ProviderRegistry manages a collection of providers and selects the best one for each request.

Routing Priority

  1. If TrackRequest.preferred_provider is set and available, use it.
  2. If TrackRequest.required_capabilities are set, find the first available provider that supports all of them.
  3. Fall back to the first available provider.

API

from audio_engineer.providers import ProviderRegistry, MidiProvider

registry = ProviderRegistry()
registry.register(MidiProvider())

# List all registered providers
print(registry.list_providers())    # ['midi_engine']
print(registry.list_available())    # ['midi_engine']

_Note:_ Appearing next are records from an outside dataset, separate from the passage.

import Summits.HubbardSuperconductivity.HubbardSuperconductivity.Theorems.AnisotropyChordTransferFibre3FinXDEvalW

/-!
# Route `AnisotropyChord` / H0 rotor rung: FIN per-`L` row-D (KT-2a″) cell facts, `L = 22`, cells 74–74

Kernel facts `xdCellAny0 22 (49/50) la lb aD = true` (in-kernel point tables, zero data; `decide +kernel`) for the combined-cell
grid of `L = 22` (g5 design, 1–2.5 % cells); assembled in `…FinXDTwentyTwo`.  Prover seat `hubbard-h0-rotor-p3` g7; helper for piece A =
stmt-HubbardSuperconductivity-23918 of rung 19089 (`--supports`, helper class).  WHAT THIS IS NOT: nothing here proves superconductivity in the
Hubbard model (rotor TARGET as worded stays FALSE, g15 verdict); kernel facts for ONE hypothesis of ONE conditional reduction.
-/

set_option linter.dupNamespace false
set_option autoImplicit false

namespace Summit.HubbardSuperconductivity.HubbardSuperconductivity.Theorems.AnisotropyChord.Transfer.Fibre3

namespace FinXD

/-- cell 74 of `L = 22` (`cert`). [folklore] -/
theorem xd22_74 : xdCellAny0 22 (49/50 : ℚ) 689437158618576 706673087584041 (2/25 : ℚ) = true := by (rw [← xdCellAnyW0_eq]; decide +kernel)

end FinXD

end Summit.HubbardSuperconductivity.HubbardSuperconductivity.Theorems.AnisotropyChord.Transfer.Fibre3
import Literature.Analysis.Distribution.ExpCutoffCalculus
import Literature.Analysis.Complex.HolomorphicParametricIntegral
import Mathlib.Analysis.Distribution.SchwartzSpace.Fourier
import HarnessLib

/-!
# Exponential multipliers `θ(⟨w, v⟩) e^{2πiκ⟨w, v⟩}` on Schwartz space and their inverse Fourier transforms

Topic `Literature/Analysis/FunctionSpaces`. Support file for the half-space (Paley–Wiener) part of
the spectral support of boundary values of functions holomorphic in a tube (Streater–Wightman
(1964), Thm. 2-8 / Vladimirov (1966), §26.3: the Fourier transform of the boundary value of a
function of polynomial growth in `ℝⁿ + iC` is carried by the dual cone). The mechanism is a
one-parameter **complex** family of multipliers on the Fourier side: for a smooth compactly
supported `θ : ℝ → ℂ`, a vector `v` of a finite-dimensional real inner product space `E` and
`κ ∈ ℂ`,

  `m_κ(w) = θ(⟨w, v⟩) · e^{2πiκ⟨w, v⟩}`,

a smooth function of temperate growth (`hasTemperateGrowth_expMult`), so that `m_κ G ∈ 𝓢` for
`G ∈ 𝓢(E, ℂ)` (`SchwartzMap.smulLeftCLM`). We prove:

* `exists_dsup_expMult_le` — **jet bounds**: `‖Dⁿ m_κ(w)‖ ≤ A (1 + ‖κ‖)ⁿ e^{−2π Im κ ⟨w, v⟩}`, and
  `m_κ` vanishes to all orders where `⟨w, v⟩ ∉ supp θ` (Leibniz + chain rule, the `dsup` calculus
  of `ExpCutoffCalculus`);
* `exists_seminorm_smulLeftCLM_expMult_le` — **Schwartz seminorm bounds** for `m_κ G`:
  `p_{k,n}(m_κ G) ≤ A (1 + ‖κ‖)ⁿ ρ · sup_{≤ (k,n)} p(G)` whenever `e^{−2π Im κ r} ≤ ρ` on `supp θ`;
* `exists_one_add_norm_pow_mul_norm_fourierInv_le` — continuity of `𝓕⁻¹` on `𝓢` in weighted
  sup-norm form, and `exists_decay_fourierInv_smulLeftCLM_expMult` — the **uniform decay**
  `(1 + ‖x‖)ᴹ |𝓕⁻¹(m_κ G)(x)| ≤ K (1 + ‖κ‖)^{N₀} ρ`;
* `fourierInv_smulLeftCLM_expMult_ofReal` — the **Fourier shift**: for real `κ = u`,
  `𝓕⁻¹(m_u G)(x) = 𝓕⁻¹(m_0 G)(x + u v)`;
* `differentiable_fourierInv_smulLeftCLM_expMult` — **holomorphy**: `κ ↦ 𝓕⁻¹(m_κ G)(x)` is entire
  (dominated holomorphic parameter integral);
* the two standard choices of `ρ`: `exp_neg_le_exp_norm` (`ρ = e^{2π‖κ‖R}`, `supp θ ⊆ [−R, R]`) and
  `exp_neg_le_exp_neg_of_le` (`κ = is`, `s ≥ 0`, `supp θ ⊆ [ε, ∞)`: `ρ = e^{−2πsε}`, exponential
  decay — the Paley–Wiener mechanism).

## References

* R. F. Streater, A. S. Wightman, *PCT, Spin and Statistics, and All That* (1964), §2-3,
  Thms. 2-6–2-8. [StreaterWightman1964]
* V. S. Vladimirov, *Methods of the Theory of Functions of Many Complex Variables* (1966),
  §26.3. [Vladimirov1966]

## Mathlib

`SchwartzMap.smulLeftCLM`, `Function.HasTemperateGrowth.comp`,
`HasCompactSupport.hasTemperateGrowth`, `Real.fourierInv_eq'`, `SchwartzMap.fourierInv_coe`,
`Seminorm.bound_of_continuous` (continuity of `𝓕⁻¹ : 𝓢 →L 𝓢` in seminorm form),
`ContinuousLinearMap.iteratedFDeriv_comp_right`; tree: the `dsup` calculus
(`Literature.Analysis.Distribution.dsup_mul_le`, `dsup_cexp_comp_le`, `one_add_pow_mul_dsup_le`)
and `Literature.Analysis.Complex.differentiableOn_integral_of_dominated`.
-/

noncomputable section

# Find providers by capability
from audio_engineer.providers import ProviderCapability
midi_providers = registry.find_by_capability(ProviderCapability.MIDI_GENERATION)

# Generate a track
from audio_engineer.providers import TrackRequest
request = TrackRequest(
    track_name="rhythm_guitar",
    description="Driving rhythm guitar for a blues track",
    genre="blues",
    key="A",
    tempo=100,
    required_capabilities=[ProviderCapability.MIDI_GENERATION],
)
result = registry.generate(request)
print(result.success, result.provider_used, result.track)

Writing a Custom Provider

Subclass AudioProvider and implement the four required methods:

from audio_engineer.providers.base import AudioProvider, ProviderCapability, TrackRequest, TrackResult

class MyCustomProvider(AudioProvider):
    @property
    def name(self) -> str:
        return "my_provider"

    @property
    def capabilities(self) -> list[ProviderCapability]:
        return [ProviderCapability.AUDIO_GENERATION]

    def is_available(self) -> bool:
        # Return False if required credentials/packages are missing
        return True

    def generate_track(self, request: TrackRequest) -> TrackResult:
        # ... your generation logic ...
        return TrackResult(success=True, provider_used=self.name, track=audio_track)

Then register it:

from audio_engineer.providers import ProviderRegistry

registry = ProviderRegistry()
registry.register(MyCustomProvider())

You can also inject a registry into SessionOrchestrator:

from audio_engineer.agents.orchestrator import SessionOrchestrator

orchestrator = SessionOrchestrator(output_dir="./output")
orchestrator.provider_registry.register(MyCustomProvider())

Configuration

Variable Description Default
AUDIO_ENGINEER_DEFAULT_AUDIO_PROVIDER Provider used when no preference is specified midi_engine
AUDIO_ENGINEER_DEFAULT_MIDI_PROVIDER Provider used for MIDI-specific requests midi_engine
AUDIO_ENGINEER_ENABLE_GEMINI_PROVIDER Auto-register GeminiLyriaProvider on startup true

See Configuration for the full settings reference.